*** Begin section ***

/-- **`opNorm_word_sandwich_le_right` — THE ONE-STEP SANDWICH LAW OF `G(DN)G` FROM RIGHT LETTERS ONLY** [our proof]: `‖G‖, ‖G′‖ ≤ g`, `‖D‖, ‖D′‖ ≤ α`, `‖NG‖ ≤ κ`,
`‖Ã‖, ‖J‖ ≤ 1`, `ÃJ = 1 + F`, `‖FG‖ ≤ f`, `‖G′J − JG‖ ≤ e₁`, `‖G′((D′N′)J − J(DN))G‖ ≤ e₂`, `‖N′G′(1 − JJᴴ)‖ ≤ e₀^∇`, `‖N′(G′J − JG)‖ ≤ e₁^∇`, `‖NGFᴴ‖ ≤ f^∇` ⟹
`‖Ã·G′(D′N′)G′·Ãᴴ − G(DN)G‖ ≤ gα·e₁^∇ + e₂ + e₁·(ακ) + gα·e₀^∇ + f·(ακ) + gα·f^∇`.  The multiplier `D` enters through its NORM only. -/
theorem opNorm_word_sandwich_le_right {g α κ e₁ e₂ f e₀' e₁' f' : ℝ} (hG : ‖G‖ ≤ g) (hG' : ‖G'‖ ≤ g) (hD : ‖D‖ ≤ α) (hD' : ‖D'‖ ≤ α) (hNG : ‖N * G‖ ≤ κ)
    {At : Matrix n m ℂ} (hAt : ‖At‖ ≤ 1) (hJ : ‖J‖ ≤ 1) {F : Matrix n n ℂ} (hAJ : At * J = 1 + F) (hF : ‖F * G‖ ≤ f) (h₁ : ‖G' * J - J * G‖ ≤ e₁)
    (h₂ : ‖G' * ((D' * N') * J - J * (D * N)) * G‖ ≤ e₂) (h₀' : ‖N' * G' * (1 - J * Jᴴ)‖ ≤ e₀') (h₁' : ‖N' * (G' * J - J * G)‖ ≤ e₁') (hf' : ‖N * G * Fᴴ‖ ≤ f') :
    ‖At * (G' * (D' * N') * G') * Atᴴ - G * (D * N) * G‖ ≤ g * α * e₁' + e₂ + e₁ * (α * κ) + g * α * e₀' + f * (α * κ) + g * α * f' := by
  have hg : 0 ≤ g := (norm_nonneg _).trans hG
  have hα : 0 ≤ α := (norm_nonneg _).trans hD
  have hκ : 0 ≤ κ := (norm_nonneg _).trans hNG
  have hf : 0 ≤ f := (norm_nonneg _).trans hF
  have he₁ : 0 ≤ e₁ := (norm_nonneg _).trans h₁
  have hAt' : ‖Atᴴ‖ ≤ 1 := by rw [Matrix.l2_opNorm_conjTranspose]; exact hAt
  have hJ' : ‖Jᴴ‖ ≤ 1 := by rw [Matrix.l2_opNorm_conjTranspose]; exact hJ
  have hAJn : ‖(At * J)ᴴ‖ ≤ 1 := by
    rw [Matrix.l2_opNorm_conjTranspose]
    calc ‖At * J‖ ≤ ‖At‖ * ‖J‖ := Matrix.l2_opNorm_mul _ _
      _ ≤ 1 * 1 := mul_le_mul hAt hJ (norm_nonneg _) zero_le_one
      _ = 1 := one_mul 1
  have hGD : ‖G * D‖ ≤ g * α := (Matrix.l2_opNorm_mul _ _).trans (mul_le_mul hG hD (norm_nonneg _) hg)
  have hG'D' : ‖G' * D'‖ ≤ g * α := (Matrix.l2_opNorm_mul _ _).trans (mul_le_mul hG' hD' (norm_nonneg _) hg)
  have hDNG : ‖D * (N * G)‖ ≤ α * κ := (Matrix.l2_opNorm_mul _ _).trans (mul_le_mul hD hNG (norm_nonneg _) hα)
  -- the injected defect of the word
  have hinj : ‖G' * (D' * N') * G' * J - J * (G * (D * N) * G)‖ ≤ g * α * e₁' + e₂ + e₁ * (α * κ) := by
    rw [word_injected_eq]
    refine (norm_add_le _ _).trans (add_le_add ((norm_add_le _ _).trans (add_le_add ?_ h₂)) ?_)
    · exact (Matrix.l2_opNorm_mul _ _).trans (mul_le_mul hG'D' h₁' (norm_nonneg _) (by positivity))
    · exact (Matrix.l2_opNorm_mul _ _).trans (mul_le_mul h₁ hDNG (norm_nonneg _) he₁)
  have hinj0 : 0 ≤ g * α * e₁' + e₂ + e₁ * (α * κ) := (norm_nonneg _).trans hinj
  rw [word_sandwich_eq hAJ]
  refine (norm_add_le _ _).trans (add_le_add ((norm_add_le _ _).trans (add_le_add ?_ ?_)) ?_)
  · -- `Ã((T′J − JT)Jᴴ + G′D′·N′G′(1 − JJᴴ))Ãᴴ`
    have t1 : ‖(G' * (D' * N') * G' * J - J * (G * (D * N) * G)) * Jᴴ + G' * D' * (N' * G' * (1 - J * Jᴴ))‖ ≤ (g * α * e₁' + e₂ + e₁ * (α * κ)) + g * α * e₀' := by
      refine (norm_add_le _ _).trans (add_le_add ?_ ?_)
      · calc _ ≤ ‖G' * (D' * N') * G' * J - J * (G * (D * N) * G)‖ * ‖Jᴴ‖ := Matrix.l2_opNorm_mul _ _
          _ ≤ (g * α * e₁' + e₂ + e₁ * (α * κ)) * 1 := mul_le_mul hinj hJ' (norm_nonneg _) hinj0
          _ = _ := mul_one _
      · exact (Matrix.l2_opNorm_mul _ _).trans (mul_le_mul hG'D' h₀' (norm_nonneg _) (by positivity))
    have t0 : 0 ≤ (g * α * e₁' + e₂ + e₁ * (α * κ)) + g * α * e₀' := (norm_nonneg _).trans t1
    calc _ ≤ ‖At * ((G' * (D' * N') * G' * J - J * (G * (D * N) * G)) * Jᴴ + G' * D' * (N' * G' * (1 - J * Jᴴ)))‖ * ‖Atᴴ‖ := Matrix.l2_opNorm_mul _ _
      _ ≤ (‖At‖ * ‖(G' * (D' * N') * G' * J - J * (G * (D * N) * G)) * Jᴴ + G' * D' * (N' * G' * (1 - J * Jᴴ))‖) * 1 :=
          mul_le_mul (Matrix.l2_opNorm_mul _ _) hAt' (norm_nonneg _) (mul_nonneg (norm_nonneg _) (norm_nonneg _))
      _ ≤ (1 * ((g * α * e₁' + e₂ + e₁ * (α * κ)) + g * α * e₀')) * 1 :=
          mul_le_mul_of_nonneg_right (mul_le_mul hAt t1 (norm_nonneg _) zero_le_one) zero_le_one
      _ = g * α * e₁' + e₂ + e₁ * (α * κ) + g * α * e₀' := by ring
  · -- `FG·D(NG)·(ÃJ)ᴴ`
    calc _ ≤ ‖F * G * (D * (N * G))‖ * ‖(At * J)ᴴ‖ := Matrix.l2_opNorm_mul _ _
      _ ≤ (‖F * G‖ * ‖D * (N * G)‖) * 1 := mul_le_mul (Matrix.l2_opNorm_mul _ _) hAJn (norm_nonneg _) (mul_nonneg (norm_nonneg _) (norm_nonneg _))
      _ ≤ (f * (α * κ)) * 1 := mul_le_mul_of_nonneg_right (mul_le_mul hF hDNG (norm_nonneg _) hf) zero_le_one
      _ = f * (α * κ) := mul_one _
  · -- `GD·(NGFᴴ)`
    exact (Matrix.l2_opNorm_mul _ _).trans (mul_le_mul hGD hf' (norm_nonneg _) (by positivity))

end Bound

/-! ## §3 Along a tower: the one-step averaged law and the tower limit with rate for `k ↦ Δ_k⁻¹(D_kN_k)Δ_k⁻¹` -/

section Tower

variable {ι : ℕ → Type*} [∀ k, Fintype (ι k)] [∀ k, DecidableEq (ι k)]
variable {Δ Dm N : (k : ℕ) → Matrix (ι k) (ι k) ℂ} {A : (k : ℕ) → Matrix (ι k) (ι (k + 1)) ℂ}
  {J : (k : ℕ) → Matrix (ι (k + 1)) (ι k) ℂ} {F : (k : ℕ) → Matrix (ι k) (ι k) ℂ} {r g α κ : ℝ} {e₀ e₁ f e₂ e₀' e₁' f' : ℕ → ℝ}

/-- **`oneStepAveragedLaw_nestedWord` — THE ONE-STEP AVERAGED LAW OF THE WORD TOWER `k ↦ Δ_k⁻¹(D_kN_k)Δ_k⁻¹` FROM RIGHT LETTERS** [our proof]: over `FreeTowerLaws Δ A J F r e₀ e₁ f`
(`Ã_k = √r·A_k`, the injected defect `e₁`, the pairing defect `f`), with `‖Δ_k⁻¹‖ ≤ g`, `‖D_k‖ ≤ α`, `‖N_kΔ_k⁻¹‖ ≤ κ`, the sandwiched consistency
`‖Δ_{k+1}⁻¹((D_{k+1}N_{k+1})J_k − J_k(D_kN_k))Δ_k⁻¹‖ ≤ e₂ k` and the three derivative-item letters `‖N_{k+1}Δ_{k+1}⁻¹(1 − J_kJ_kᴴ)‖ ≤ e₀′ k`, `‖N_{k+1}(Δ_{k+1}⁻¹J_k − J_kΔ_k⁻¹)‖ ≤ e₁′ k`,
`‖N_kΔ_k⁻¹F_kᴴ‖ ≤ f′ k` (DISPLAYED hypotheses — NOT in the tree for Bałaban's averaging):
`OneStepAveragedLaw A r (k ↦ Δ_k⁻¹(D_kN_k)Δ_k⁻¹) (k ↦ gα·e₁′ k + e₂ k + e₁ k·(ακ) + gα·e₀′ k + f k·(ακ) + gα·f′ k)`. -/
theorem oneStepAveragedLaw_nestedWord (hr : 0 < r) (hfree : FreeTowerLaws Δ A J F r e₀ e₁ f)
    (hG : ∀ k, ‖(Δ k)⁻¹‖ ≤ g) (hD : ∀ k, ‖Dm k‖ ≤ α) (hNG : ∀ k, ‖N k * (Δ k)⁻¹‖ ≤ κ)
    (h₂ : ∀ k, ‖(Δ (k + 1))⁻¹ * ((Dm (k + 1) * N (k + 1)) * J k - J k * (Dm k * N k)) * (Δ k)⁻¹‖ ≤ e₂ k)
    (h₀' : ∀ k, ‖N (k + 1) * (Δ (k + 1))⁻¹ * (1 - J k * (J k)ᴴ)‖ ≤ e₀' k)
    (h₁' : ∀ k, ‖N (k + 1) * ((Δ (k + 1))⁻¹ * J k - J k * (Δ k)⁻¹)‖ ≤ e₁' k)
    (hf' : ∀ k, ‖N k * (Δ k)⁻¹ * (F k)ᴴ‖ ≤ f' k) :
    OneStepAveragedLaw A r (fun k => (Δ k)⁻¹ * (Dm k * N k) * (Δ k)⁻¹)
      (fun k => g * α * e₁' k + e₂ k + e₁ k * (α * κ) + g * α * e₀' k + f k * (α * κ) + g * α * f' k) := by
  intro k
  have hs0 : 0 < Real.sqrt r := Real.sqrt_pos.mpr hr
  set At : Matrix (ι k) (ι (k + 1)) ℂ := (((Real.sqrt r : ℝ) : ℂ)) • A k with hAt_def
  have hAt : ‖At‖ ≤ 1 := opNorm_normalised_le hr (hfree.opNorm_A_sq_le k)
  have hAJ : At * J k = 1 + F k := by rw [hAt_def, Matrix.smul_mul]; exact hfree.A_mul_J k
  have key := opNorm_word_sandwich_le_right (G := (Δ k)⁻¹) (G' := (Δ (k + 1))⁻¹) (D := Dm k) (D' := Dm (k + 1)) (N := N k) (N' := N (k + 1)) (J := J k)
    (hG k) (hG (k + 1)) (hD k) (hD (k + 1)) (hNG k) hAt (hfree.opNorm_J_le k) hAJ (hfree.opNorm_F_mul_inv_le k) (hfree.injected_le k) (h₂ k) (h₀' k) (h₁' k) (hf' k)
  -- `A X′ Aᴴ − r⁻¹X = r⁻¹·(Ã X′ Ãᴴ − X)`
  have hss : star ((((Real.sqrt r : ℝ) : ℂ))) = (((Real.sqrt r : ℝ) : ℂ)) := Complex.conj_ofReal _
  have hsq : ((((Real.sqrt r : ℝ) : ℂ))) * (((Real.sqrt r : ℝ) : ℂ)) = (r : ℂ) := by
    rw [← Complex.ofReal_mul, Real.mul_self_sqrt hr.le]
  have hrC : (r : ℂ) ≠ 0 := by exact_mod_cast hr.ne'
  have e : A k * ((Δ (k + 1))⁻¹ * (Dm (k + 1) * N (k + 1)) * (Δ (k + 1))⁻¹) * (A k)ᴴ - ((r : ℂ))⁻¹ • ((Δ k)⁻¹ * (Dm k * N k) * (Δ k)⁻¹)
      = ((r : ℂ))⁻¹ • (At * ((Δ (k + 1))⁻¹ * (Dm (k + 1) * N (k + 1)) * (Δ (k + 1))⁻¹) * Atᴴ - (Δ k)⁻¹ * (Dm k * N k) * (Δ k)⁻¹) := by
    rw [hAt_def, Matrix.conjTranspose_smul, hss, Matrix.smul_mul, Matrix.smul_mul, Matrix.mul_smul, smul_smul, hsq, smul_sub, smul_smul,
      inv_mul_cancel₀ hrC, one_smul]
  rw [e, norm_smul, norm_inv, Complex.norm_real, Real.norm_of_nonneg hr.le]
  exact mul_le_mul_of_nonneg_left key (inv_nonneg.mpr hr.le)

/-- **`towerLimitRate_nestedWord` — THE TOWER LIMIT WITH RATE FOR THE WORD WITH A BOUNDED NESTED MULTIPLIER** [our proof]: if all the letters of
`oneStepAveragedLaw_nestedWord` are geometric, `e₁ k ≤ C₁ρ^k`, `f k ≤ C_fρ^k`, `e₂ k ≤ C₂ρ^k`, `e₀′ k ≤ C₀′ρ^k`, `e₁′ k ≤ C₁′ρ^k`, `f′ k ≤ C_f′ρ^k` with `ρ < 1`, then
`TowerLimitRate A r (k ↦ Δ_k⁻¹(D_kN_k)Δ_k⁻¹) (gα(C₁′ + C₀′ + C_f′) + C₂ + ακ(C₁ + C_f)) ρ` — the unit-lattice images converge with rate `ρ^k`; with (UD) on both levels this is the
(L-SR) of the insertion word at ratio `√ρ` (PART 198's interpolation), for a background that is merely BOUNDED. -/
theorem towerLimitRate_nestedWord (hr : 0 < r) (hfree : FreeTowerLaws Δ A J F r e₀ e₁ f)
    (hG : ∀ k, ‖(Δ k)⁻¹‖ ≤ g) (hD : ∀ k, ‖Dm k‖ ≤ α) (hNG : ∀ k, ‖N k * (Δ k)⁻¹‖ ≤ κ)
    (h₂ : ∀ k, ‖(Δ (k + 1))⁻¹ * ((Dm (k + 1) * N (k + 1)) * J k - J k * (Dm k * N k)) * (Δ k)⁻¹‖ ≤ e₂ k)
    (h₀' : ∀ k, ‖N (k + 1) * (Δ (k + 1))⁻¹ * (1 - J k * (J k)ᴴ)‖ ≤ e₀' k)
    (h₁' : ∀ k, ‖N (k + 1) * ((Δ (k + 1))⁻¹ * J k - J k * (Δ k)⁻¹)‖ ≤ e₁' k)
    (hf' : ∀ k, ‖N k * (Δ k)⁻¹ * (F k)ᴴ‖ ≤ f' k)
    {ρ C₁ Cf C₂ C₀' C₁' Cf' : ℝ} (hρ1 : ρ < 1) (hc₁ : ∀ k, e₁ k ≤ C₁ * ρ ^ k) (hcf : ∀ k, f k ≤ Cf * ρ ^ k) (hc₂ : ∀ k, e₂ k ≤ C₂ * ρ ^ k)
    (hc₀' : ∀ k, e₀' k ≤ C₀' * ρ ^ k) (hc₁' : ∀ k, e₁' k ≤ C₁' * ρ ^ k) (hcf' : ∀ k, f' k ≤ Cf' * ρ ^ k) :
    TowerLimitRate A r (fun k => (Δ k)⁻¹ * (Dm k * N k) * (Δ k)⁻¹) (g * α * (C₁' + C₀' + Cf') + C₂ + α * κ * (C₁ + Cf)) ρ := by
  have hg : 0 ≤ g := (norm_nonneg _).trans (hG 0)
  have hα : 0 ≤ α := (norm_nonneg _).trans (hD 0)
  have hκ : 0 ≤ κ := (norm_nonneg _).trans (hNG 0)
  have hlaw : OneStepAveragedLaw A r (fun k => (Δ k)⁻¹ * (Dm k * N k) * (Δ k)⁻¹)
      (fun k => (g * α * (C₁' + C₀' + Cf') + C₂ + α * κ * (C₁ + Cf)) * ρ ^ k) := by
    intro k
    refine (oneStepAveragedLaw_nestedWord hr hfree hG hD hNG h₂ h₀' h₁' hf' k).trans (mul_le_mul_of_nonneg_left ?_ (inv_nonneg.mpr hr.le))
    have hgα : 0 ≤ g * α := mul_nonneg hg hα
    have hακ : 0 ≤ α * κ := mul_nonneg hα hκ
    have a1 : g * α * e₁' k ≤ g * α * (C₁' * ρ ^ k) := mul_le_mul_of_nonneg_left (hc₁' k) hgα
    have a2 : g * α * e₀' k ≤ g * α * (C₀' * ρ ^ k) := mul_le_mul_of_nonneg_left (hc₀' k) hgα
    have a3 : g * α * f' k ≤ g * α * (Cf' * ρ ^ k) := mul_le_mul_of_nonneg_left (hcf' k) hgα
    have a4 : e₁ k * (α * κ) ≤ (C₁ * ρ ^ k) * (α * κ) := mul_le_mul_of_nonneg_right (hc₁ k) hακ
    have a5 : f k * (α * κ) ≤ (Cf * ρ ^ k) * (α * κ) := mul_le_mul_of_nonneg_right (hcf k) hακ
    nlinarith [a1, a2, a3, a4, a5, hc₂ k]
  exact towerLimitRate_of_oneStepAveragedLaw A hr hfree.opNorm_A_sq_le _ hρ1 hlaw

*** End section ***

_EXERCISE GOAL_
Everything from the line containing "have hss : star" through the line containing "(hc₀' : ∀ k, e₀'" in the material above should be retyped exactly, both ends included, and nothing more.

_SOLUTION_
  have hss : star ((((Real.sqrt r : ℝ) : ℂ))) = (((Real.sqrt r : ℝ) : ℂ)) := Complex.conj_ofReal _
  have hsq : ((((Real.sqrt r : ℝ) : ℂ))) * (((Real.sqrt r : ℝ) : ℂ)) = (r : ℂ) := by
    rw [← Complex.ofReal_mul, Real.mul_self_sqrt hr.le]
  have hrC : (r : ℂ) ≠ 0 := by exact_mod_cast hr.ne'
  have e : A k * ((Δ (k + 1))⁻¹ * (Dm (k + 1) * N (k + 1)) * (Δ (k + 1))⁻¹) * (A k)ᴴ - ((r : ℂ))⁻¹ • ((Δ k)⁻¹ * (Dm k * N k) * (Δ k)⁻¹)
      = ((r : ℂ))⁻¹ • (At * ((Δ (k + 1))⁻¹ * (Dm (k + 1) * N (k + 1)) * (Δ (k + 1))⁻¹) * Atᴴ - (Δ k)⁻¹ * (Dm k * N k) * (Δ k)⁻¹) := by
    rw [hAt_def, Matrix.conjTranspose_smul, hss, Matrix.smul_mul, Matrix.smul_mul, Matrix.mul_smul, smul_smul, hsq, smul_sub, smul_smul,
      inv_mul_cancel₀ hrC, one_smul]
  rw [e, norm_smul, norm_inv, Complex.norm_real, Real.norm_of_nonneg hr.le]
  exact mul_le_mul_of_nonneg_left key (inv_nonneg.mpr hr.le)

/-- **`towerLimitRate_nestedWord` — THE TOWER LIMIT WITH RATE FOR THE WORD WITH A BOUNDED NESTED MULTIPLIER** [our proof]: if all the letters of
`oneStepAveragedLaw_nestedWord` are geometric, `e₁ k ≤ C₁ρ^k`, `f k ≤ C_fρ^k`, `e₂ k ≤ C₂ρ^k`, `e₀′ k ≤ C₀′ρ^k`, `e₁′ k ≤ C₁′ρ^k`, `f′ k ≤ C_f′ρ^k` with `ρ < 1`, then
`TowerLimitRate A r (k ↦ Δ_k⁻¹(D_kN_k)Δ_k⁻¹) (gα(C₁′ + C₀′ + C_f′) + C₂ + ακ(C₁ + C_f)) ρ` — the unit-lattice images converge with rate `ρ^k`; with (UD) on both levels this is the
(L-SR) of the insertion word at ratio `√ρ` (PART 198's interpolation), for a background that is merely BOUNDED. -/
theorem towerLimitRate_nestedWord (hr : 0 < r) (hfree : FreeTowerLaws Δ A J F r e₀ e₁ f)
    (hG : ∀ k, ‖(Δ k)⁻¹‖ ≤ g) (hD : ∀ k, ‖Dm k‖ ≤ α) (hNG : ∀ k, ‖N k * (Δ k)⁻¹‖ ≤ κ)
    (h₂ : ∀ k, ‖(Δ (k + 1))⁻¹ * ((Dm (k + 1) * N (k + 1)) * J k - J k * (Dm k * N k)) * (Δ k)⁻¹‖ ≤ e₂ k)
    (h₀' : ∀ k, ‖N (k + 1) * (Δ (k + 1))⁻¹ * (1 - J k * (J k)ᴴ)‖ ≤ e₀' k)
    (h₁' : ∀ k, ‖N (k + 1) * ((Δ (k + 1))⁻¹ * J k - J k * (Δ k)⁻¹)‖ ≤ e₁' k)
    (hf' : ∀ k, ‖N k * (Δ k)⁻¹ * (F k)ᴴ‖ ≤ f' k)
    {ρ C₁ Cf C₂ C₀' C₁' Cf' : ℝ} (hρ1 : ρ < 1) (hc₁ : ∀ k, e₁ k ≤ C₁ * ρ ^ k) (hcf : ∀ k, f k ≤ Cf * ρ ^ k) (hc₂ : ∀ k, e₂ k ≤ C₂ * ρ ^ k)
    (hc₀' : ∀ k, e₀' k ≤ C₀' * ρ ^ k) (hc₁' : ∀ k, e₁' k ≤ C₁' * ρ ^ k) (hcf' : ∀ k, f' k ≤ Cf' * ρ ^ k) :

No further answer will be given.